The last report also indicates a hopeful trend in the exposure to environmental tobacco smoke, as shown by tests for the biomarker cotinine in the blood of nonsmokers. Median levels of cotinine fell more than 70 percent in roughly a decade-that is, between the second (1988 to 1991) and third (1999 and 2000) periods of data collection. This drop provides objective evidence of reduced exposure to environmental tobacco smoke for the general U.S. population. Nevertheless, the fact that more than half of American youth continue to be exposed to environmental tobacco smoke remains a public-health concern.

The CDC plans to release future reports that document their biomonitoring efforts every two years. In the next edition, they will also add the findings from separate studies of special populations, such as the laborers who apply pesticides to crops, people living near hazardous-waste sites and workers in lead smelters, all of which are likely to have higher-than-average exposures to certain environmental chemicals.

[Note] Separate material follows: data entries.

import Literature.Analysis.DeBrangesSpaces.Basic
import Mathlib.Analysis.SpecialFunctions.Log.Basic
import HarnessLib

/-!
# The spaces `𝓕(W)` and de Branges' positivity theorem in the form of Conrey–Li 2000, Theorem 2

LABEL (line 1): RH-FREE corpus vocabulary + ONE conditional named fact over a GENERAL function `W`
(the positivity condition is a HYPOTHESIS, never instantiated). bears_on: B-C/B-P (LADDER-RH §1,
COLUMN 6 DBR). WHAT THIS IS NOT: not progress toward RH — for `W(z) = 1/ξ(1 − iz)` and for
`W_χ(z) = 1/ξ(1 − iz, χ)` the hypothesis of Theorem 2 FAILS (Conrey–Li 2000 §3.1 (3.4), §3.2, §4;
tree: `Literature.Barriers.RiemannHypothesis.ConreyLi2000_FW_holds`,
`Literature/Barriers/RiemannHypothesis/DeBrangesPositivityDirichlet.lean`); formalising the theorem
fixes WHICH inequality would have given `ζ(s) ≠ 0` on `Re s > 1/2`, it does not move RH.

J. B. Conrey, X.-J. Li, *A note on some positivity conditions related to zeta and L-functions*,
IMRN 2000:18, 929–940 = arXiv:math/9812166, §2 (read: arXiv pp. 2–3, the paragraph after the
proof of Theorem 1 through the end of the proof of Theorem 2). Companion of
`Literature/Analysis/DeBrangesSpaces/DeBrangesPositivity.lean` (`conreyLi2000_thm1`, the `𝓗(E)`
theorem, PROVED in `DeBrangesPositivityProofs.lean`), whose header lists Theorem 2 under "What is
NOT here".

## The printed text (arXiv p. 2, lines 34–71 of the held text `paper:arxiv-math_9812166` p0002)

> Let `W(z)` be a function analytic and having no zeros in the upper half-plane. Then a Hilbert
> space of analytic functions `𝓕(W)` is the set of all analytic functions `F(z)` in the upper
> half-plane, such that `F(z)/W(z)` can be written as a quotient of bounded analytic functions in
> the upper half-plane, has square integrable boundary values on the real axis, and satisfies the
> inequality `log|F(x+iy)/W(x+iy)| ≤ (y/π) ∫ log|F(t)/W(t)| dt / ((t−x)² + y²)` for `y > 0`. The
> inner product of `𝓕(W)` is given by `⟨F(z), G(z)⟩_{𝓕(W)} = ∫ F(x) Ḡ(x)/|W(x)|² dx` for all
> `F, G ∈ 𝓕(W)`. The reproducing kernel function of `𝓕(W)` is given by the expression
> `K(w, z) = W(z) W̄(w) / (2πi(w̄ − z))`, that is, for every complex `w` in the upper half-plane,
> we have `F(w) = ⟨F(z), K(w, z)⟩_{𝓕(W)}` (2.6) for every element `F ∈ 𝓕(W)`.
>
> **Theorem 2.** Let `W(z)` be a function analytic and having no zeros in the upper half-plane.
> Let `T` be a linear transformation of `𝓕(W)` into itself which takes `K(w, z)` into `K(w+i, z)`
> for all complex `w` with `Im w > 0`. Assume that `Re ⟨F(z), TF(z)⟩_{𝓕(W)} ≥ 0` for all
> `F ∈ 𝓕(W)`. Then `W(z)` has an analytic extension to the half-plane `Im z > −1/2`, and
> `W(z)/W(z+i)` has a nonnegative real part in this half-plane.

## Rendering

Elements of `𝓕(W)` are functions on the OPEN upper half-plane `{z | 0 < Im z}`; they are carried
as total functions `ℂ → ℂ` whose values off the open upper half-plane are never used (every
clause below reads `F`, `W` on `{0 < Im z}` only, and boundary values are LIMITS from inside).

* `IsBoundedTypeUHP g` — "`g` can be written as a quotient of bounded analytic functions in the
  upper half-plane": `g = φ/ψ` on `{0 < Im z}` with `φ, ψ` analytic and bounded there and `ψ`
  zero-free (for analytic `g` this is the usual Nevanlinna class; the zero-free denominator avoids
  Lean's `x/0 = 0`).
* `bdryValue g x` — the boundary value `lim_{y → 0⁺} g(x + iy)` (vertical limit; `limUnder`, junk
  where the limit does not exist) and `HasBdryValues g` — the limit exists for a.e. real `x`
  ("has … boundary values on the real axis").
* `HasPoissonLogMajorant g` — the displayed inequality, with the Poisson integral of
  `log|g(t)|` taken over the boundary function, its integrability made explicit (for the printed
  class it holds automatically: `log⁺|g| ≤ |g| ∈ L²`, and `log⁻|g|` is Poisson-integrable for
  `g ≢ 0` of bounded type), and the inequality imposed only where `g(x+iy) ≠ 0` (at a zero the
  printed left side is `−∞`; Lean's `Real.log 0 = 0` would otherwise add a spurious condition).
* `SpaceF.Mem W F` — membership `F ∈ 𝓕(W)`: `F` analytic on `{0 < Im z}`, and `g = F/W` has the
  three printed properties, square-integrability being `MemLp (bdryValue g) 2`.
* `SpaceF.inner W F G = ∫ b_{F/W}(x) conj(b_{G/W}(x)) dx` — the printed `∫ F Ḡ/|W|² dx` written
  with the boundary functions `b_{F/W} = bdryValue (F/W)` (`F Ḡ/|W|² = (F/W)·conj(G/W)`).
* `SpaceF.kernel W w z = W(z) conj(W(w)) / (2πi (conj w − z))` — the printed `K(w, z)`.
* `SpaceF.IsKernelShift W T` — "`T` is a linear transformation of `𝓕(W)` into itself which takes
  `K(w, z)` into `K(w+i, z)` for all `Im w > 0`": maps members to members, additive and homogeneous
  on members, and `T K(w, ·) = K(w+i, ·)`, all as equalities ON THE OPEN UPPER HALF-PLANE.
* `conreyLi2000_thm2` — Theorem 2 verbatim over this vocabulary (named fact, NOT proved here: the
  printed proof, pp. 2–3, needs the reproducing identity (2.6), i.e. Cauchy's formula for
  Nevanlinna-class quotients with `L²` boundary values, and a contraction/adjoint argument in the
  space with kernel `1/(2πi(w̄ − z − i))` — none of it in Mathlib). Consequences PROVED here:
  the necessary condition read on the open upper half-plane (`re_div_nonneg_of_im_pos`) and, for
  `W` continuous on the closed upper half-plane, on the real axis (`re_div_nonneg_of_im_nonneg`) —
  the form refuted at real points by Conrey–Li's (3.4) (`w = −282`) and its `χ₄`/all-`χ` analogues.

Safety of the rendering (why the typed fact is implied by the printed theorem and is not
vacuously stronger): the printed proof uses the hypotheses only through finite combinations
`F = Σ c_α K(w_α, ·)`, `Im w_α > 0`; these satisfy `SpaceF.Mem W` as typed (`F/W` is a rational
function with poles in the lower half-plane: bounded type with `ψ = 1`, continuous boundary values
in `L²`, and the Poisson majorant holds for rational functions pole-free on the closed half-plane),
`T` acts on them by linearity exactly as in the proof, and `SpaceF.inner` is the printed integral.

## References

* [ConreyLi2000] J. B. Conrey, X.-J. Li, IMRN 2000:18, 929–940 = arXiv:math/9812166, §2: the
  space `𝓕(W)`, (2.6), Theorem 2 with proof (2.7)–(2.8) (read, arXiv pp. 2–3).
* [deBranges1986] L. de Branges, Bull. AMS 15 (1986) 1–17 ("essentially due to de Branges",
  Conrey–Li p. 1; cf. their refs. [2], [3] = de Branges 1986, 1992).
-/

noncomputable section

Annual Check-Up With Biomarkers?

As the 21st century unfolds, the CDC surveys and other well-designed biomonitoring studies will continue to build an understanding of people’s exposure to toxic environmental chemicals. Nonetheless, these data will not obviate the need to collect other kinds of relevant information-to monitor sources of pollution, to conduct surveys of toxic substances in the environment and to study human activities and behaviors that contribute to exposure. Moreover, further research in toxicology and epidemiology is necessary before specialists can interpret the health significance of exposure biomarkers for most environmental chemicals. Particularly as detection methods improve-enabling investigators to measure lower concentrations of more chemicals from smaller samples at less cost-scientific understanding of what the body does to the chemical (and vice versa) must keep pace. If this effort is successful, a full screen of exposure biomarkers may be a part of every routine physical exam in the not-too-distant future.